• Aim of the task:
Taking each line of the records in turn, count those containing "starRingEnd" and report only the number.

• Input records:
Content starts

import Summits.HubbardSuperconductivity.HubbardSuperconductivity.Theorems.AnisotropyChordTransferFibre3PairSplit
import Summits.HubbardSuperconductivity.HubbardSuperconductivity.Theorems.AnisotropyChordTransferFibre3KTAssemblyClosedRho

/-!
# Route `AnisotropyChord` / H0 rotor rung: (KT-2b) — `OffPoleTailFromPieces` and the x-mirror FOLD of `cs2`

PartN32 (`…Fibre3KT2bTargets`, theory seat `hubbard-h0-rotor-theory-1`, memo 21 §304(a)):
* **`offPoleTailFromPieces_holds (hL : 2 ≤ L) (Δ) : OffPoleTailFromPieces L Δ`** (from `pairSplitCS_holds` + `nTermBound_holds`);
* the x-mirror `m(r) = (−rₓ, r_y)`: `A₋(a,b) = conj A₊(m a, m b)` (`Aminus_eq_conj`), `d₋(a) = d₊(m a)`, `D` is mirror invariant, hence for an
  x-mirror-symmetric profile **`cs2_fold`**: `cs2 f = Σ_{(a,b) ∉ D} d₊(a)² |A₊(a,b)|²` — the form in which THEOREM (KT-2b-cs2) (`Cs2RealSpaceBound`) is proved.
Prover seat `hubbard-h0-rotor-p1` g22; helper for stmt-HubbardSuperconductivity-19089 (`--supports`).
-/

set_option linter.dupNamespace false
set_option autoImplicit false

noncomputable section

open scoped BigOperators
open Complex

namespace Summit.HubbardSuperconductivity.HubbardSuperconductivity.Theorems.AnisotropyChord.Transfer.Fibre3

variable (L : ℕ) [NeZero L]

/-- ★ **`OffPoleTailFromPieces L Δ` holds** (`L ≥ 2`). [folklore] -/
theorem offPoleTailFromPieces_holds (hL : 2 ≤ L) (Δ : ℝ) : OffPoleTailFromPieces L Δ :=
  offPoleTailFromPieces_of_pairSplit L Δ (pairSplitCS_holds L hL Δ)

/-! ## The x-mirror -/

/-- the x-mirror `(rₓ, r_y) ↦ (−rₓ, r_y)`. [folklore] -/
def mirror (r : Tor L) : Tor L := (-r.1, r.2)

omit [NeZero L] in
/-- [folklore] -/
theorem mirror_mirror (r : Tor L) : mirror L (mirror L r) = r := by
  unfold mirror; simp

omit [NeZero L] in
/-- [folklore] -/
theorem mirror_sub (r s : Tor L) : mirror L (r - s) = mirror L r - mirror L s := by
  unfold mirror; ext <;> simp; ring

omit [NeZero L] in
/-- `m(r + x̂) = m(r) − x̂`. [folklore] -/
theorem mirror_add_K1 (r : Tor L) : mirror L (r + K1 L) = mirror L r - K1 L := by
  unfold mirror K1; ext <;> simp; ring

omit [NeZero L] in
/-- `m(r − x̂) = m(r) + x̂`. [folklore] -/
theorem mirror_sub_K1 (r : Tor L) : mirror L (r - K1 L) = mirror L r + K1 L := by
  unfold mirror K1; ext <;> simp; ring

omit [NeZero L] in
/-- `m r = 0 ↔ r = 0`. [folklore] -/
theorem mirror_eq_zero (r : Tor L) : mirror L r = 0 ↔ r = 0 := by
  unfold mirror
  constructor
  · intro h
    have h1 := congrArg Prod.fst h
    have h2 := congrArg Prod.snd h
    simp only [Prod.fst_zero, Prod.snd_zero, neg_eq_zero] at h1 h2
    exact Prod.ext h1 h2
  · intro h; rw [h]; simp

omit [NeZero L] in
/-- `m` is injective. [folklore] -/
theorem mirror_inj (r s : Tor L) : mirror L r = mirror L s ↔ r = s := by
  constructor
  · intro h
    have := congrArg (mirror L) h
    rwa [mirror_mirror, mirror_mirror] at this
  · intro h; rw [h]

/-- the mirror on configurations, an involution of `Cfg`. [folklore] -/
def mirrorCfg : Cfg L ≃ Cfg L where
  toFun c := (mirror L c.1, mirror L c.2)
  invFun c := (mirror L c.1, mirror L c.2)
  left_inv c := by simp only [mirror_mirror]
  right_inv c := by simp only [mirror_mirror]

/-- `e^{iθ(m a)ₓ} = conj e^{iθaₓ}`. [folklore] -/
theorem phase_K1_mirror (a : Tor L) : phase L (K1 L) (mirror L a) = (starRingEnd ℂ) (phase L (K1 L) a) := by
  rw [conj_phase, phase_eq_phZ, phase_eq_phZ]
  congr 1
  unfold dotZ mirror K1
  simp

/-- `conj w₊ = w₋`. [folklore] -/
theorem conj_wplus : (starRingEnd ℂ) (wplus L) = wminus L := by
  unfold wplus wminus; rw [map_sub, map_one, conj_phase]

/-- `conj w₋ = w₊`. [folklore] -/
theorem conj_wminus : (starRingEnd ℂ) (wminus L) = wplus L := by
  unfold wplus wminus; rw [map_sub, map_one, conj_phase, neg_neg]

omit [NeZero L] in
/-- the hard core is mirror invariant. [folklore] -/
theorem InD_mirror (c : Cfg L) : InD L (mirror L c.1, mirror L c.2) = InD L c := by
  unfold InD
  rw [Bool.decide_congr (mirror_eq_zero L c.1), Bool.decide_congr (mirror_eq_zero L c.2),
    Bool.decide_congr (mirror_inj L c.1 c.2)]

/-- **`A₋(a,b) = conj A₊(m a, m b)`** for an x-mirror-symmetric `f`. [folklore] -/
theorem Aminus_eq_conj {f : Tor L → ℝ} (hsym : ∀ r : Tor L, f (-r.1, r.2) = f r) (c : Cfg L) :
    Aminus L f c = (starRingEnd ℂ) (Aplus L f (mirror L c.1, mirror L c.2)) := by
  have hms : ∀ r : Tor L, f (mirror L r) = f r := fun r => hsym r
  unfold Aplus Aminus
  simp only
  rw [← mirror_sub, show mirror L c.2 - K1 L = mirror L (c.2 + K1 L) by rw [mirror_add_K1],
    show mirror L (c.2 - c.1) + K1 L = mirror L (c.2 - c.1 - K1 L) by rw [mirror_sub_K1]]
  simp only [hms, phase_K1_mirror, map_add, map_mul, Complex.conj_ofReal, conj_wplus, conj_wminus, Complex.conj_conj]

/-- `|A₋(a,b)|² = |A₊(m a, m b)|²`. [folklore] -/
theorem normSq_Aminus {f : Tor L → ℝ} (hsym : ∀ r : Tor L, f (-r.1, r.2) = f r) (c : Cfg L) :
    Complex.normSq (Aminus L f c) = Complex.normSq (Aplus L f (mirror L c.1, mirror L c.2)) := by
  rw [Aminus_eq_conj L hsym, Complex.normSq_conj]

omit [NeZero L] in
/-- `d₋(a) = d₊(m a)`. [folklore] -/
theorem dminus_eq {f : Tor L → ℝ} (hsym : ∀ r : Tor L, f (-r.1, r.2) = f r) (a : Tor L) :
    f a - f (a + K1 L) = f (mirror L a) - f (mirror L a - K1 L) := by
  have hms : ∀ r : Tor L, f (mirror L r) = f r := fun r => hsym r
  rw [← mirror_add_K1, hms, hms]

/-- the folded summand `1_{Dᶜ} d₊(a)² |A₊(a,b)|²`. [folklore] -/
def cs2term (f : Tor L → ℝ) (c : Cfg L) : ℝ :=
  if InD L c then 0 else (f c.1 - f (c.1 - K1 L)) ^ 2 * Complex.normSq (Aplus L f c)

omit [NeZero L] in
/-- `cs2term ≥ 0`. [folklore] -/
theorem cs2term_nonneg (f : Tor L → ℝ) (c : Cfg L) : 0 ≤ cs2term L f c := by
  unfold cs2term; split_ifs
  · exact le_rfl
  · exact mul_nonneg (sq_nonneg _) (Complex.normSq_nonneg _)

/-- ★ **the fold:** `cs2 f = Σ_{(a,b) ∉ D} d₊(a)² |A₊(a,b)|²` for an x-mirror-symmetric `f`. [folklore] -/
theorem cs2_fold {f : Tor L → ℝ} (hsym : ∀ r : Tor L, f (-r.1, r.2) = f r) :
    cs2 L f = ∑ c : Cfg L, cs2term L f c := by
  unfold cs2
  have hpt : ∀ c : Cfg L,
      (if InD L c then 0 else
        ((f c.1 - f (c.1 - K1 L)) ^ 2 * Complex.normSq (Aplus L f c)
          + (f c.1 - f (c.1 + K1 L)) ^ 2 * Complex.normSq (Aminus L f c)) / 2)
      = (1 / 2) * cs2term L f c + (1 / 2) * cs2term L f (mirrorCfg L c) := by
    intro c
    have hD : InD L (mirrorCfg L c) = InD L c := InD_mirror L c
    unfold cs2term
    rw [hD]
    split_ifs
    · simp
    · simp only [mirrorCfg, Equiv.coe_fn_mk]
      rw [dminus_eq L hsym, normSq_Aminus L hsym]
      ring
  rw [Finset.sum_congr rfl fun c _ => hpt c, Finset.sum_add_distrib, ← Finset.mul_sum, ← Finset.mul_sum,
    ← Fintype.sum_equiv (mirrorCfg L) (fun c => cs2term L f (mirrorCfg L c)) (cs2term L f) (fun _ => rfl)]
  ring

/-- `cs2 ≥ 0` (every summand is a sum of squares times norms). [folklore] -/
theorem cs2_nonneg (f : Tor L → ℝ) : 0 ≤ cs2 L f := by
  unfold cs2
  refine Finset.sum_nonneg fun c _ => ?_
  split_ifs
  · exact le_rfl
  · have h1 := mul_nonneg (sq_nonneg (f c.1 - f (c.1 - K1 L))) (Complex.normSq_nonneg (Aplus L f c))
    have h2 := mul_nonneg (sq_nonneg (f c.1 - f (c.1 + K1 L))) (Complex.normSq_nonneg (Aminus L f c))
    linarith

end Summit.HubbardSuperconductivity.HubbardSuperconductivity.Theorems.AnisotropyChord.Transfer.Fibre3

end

Content ends

• Reply to the task:
4